Le J-35, un chasseur furtif chinois de cinquième réputé pour sa puissance et sa performance faisait partie des appareils qui ont décollé depuis ce porte-avions.
Alex Luck, un spécialiste des armements navals, a déclaré à l’AFP que « aucun pays occidental, à part les Etats-Unis, n’exploite un porte-avions d’une taille et de capacités similaires ». La télévision d’Etat chinois, CCTV, a vanté la modernisation de la marine chinoise suite au déploiement de Fujian.
L’économie de la puissance, entre souveraineté et démesure
D'un point de vue économique, le Fujian symbolise la stratégie de "fusion militaro-civile" de Xi Jinping. Avec 316 mètres de long et un déplacement de 80 000 tonnes, ce bâtiment est le plus gros navire de guerre jamais construit hors des États-Unis. Cependant, cette puissance a un prix que seule une économie dirigiste peut absorber sans débat parlementaire sur la dette publique.

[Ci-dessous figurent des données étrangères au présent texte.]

/-!
# `E[p]` irreducible, `p` odd ⟹ `ℓ ↦ a_ℓ(E) mod p` is not Eisenstein — proof

Topic `NumberTheory/EllipticCurves`; `Proofs` companion (theorems only: no definition, no named
fact, no instance) of `ModPIrreducibleNotEisenstein`, whose ONE named fact
`Literature.NumberTheory.EllipticCurves.not_isEisensteinEigensystem_of_hasIrreducibleModPGaloisRep`
(Darmon–Diamond–Taylor, *Fermat's Last Theorem*, CDM 1995: Prop. 2.6 (b) p. 53, Prop. 2.8 (a)
p. 56, Prop. 2.11 (a) p. 57, §3.1 p. 87 L20–21, Lemma 4.12 p. 120 — statements as printed and the
four-line reading in that file's module docstring) is DISCHARGED here
(`not_isEisensteinEigensystem_of_hasIrreducibleModPGaloisRep_holds`): for every Weierstrass model
`W` of an elliptic curve over `ℚ`, every odd prime `p` with `E[p]` irreducible and every field `F`
of characteristic `p`, `ℓ ↦ a_ℓ(E) · 1_F` is not `ψ(ℓ) + ℓ φ(ℓ)` off a finite set of primes
(`ψ, φ` Dirichlet characters of any modulus `m ≥ 1` with values in `F`).

## The proof (the printed reading; Chebotarev and Brauer–Nesbitt replaced by tree theorems)

The proof of Lemma 4.12 ("if `𝔪̃` is Eisenstein then proposition 2.6 implies that `ρ_𝔪` restricted
to `G_{ℚ(ζ_{Nℓ})}` has trivial semisimplification from which it follows that `ρ_𝔪` is also
reducible", with p. 87 "if `ℓ` is odd … irreducible if and only if absolutely irreducible" and
Prop. 2.8 (a) `det = ε`) is followed, its two non-tree inputs — Chebotarev for `ℚ(E[p], ζ_M)`
(Thm. 2.3) and Brauer–Nesbitt (Prop. 2.6 (b)) — being replaced as in the trivial-character case
(`ModPReducibilityProofs`): (1) **Frobenius' density theorem in division form** (PROVED,
`FramedGaloisRep.infinite_setOf_frobenius_mem_division`) for the permutation Artin representation
of `Γ_ℚ` on `E[p] × (ℤ/M)ˣ`, `M = m p` (`exists_framedArtinRep_geomTorsion_prod_cyclotomic`): each
`τ ∈ ker χ_M` acts on `E[p]` as a power of a Frobenius `Φ` above a good `ℓ ∉ S` with `χ_M(Φ) = 1`,
i.e. `ℓ ≡ 1 (mod m p)` (`Rat.modNCyclotomicCharacter_of_isArithFrobAt`), so `ψ(ℓ) = φ(ℓ) = 1`,
`ℓ = 1` in `F`, the hypothesis reads `a_ℓ ≡ ℓ + 1 (mod p)` (`LFunction_apply_prime_eq_frobeniusTrace`,
Prop. 2.11 (a)), i.e. `p ∣ #Ẽ(𝔽_ℓ)`, and `Φ`, hence `τ`, fixes a non-zero point of `E[p]`
(reduction of torsion, `exists_frobenius_smul_eq_of_dvd_reductionPointCount_holds`); (2) the
**relative invariant-line lemma** (`Representation.smul_eq_self_of_normal_of_forall_exists_fixed`,
file `RepresentationTheory/FiniteGroups/InvariantLineOfFixedVectorsNormal`): the normal subgroup
`ker χ_M` then acts trivially on the irreducible plane `E[p]`, so the image of `Γ_ℚ` is ABELIAN;
(3) **oddness**: a complex conjugation `c` (`c² = 1`, `χ̄_p(c) = −1`,
`exists_sq_eq_one_modPCyclotomicCharacterZMod_eq_neg_one`, Serre 1972 §5.2 (iv)) commutes with the
image, `ker(c ∓ 1)` are `Γ_ℚ`-stable and not both `⊥` (`(c − 1)(c + 1) = 0`), so `c = ±1` on
`E[p]` and `χ̄_p(c) = det ρ̄_{E,p}(c) = 1` (Weil pairing,
`MatarNekovar2019.modPCyclotomicCharacter_eq_det_of_basis`), contradicting `−1 ≠ 1` in `𝔽_p`.
Model independence: `hasGlobalMinimalModel_rat_holds`, `LFunction_smul`,
`hasIrreducibleModPGaloisRep_smul_iff`. A parallel SUMMITS-side tool by the same method is
`Summit.BirchSwinnertonDyer.Rank1Residual.GaloisImage.exists_prime_one_mod_not_dvd_frobeniusTrace_sub`
(`EisensteinPrimeInProgression.lean`, cell `b2b-bsdres`: a non-Eisenstein Frobenius in every
cyclotomic progression); the present file is Literature-side and self-contained.

## References

* H. Darmon, F. Diamond, R. Taylor, *Fermat's Last Theorem*, Current Developments in Mathematics
  1995, International Press: Thm. 2.3, Thm. 2.4 (p. 52), Prop. 2.6 (b) (pp. 53–54), Prop. 2.8 (a)
  (p. 56), Prop. 2.11 (a) (p. 57), §3.1 p. 87, Lemma 4.12 (p. 120). [DarmonDiamondTaylor1995]
* J.-P. Serre, *Propriétés galoisiennes des points d'ordre fini des courbes elliptiques*, Invent.
  Math. 15 (1972), §1.11, §4, §5.2 (iii)–(iv). [Serre1972]
* D. A. Marcus, *Number Fields*, 2nd ed. (2018), Ch. 7, Exercise 12 (f) (Frobenius Density
  Theorem). [Marcus2018]
* J. H. Silverman, *The Arithmetic of Elliptic Curves*, 2nd ed. (2009), Prop. VII.3.1 (b),
  Cor. III.6.4 (b), VIII.8. [SilvermanAEC2009]

Design: theorems only, `namespace Literature.NumberTheory.EllipticCurves`; the closing theorem has
EXACTLY the fact's type; axioms of every theorem: `propext`, `Classical.choice`, `Quot.sound`.
-/

noncomputable section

Si le navire reste à propulsion conventionnelle (contrairement aux porte-avions nucléaires américains), ce choix témoigne d'un pragmatisme stratégique : produire vite et opérationnaliser rapidement un savoir-faire local avant de passer à l'atome pour le quatrième exemplaire déjà en chantier.
La Chine ne cherche pas la perfection théorique, mais la masse critique nécessaire pour contester l'hégémonie du dollar et du canon dans les eaux du Pacifique.
L'horizon Taïwanais et les limites du colosse
Le baptême du navire, nommé d'après la province faisant face à Taïwan, ne laisse aucune place à l'ambiguïté diplomatique. Pourtant, la critique doit rester lucide : posséder l'outil ne signifie pas maîtriser l'art de la guerre. Comme le soulignent certains experts, la marine chinoise souffre d'un déficit criant d'expérience opérationnelle en combat réel par rapport à l'US Navy.
Le Fujian servira d'abord de laboratoire flottant. Selon Alex Luck pense que ce troisième porte-avions, aussi puissant soit-il, servira surtout à « la formation et aux exercices » et qu’il faudra des années avant que la Chine puisse l’utiliser au combat.

Alex Luck a aussi souligné que Pékin devrait « disposer de plusieurs porte-avions de ce type » pour pouvoir dominer la marine américaine. Quoi qu’il en soit, la mise en service du Fujian constitue pour la Chine un avantage par rapport à ses voisins asiatiques.

Le pays de Xi Jinping a toutefois indiqué qu’il veut seulement mettre en place une politique militaire « défensive » et aussi « préserver sa souveraineté ». Selon les rumeurs, un nouveau porte-avions est en cours de construction en Chine et sa mise en service est prévue pour le début des années 2030.
Le Fujian n’est pas seulement un porte-avions : c’est un symbole du basculement stratégique mondial. La Chine démontre qu’un État capable de mobiliser son capital industriel sans entraves bureaucratiques peut combler, puis réduire, des décennies d’avance technologique occidentale. Un avertissement que l’Europe ferait bien de prendre au sérieux.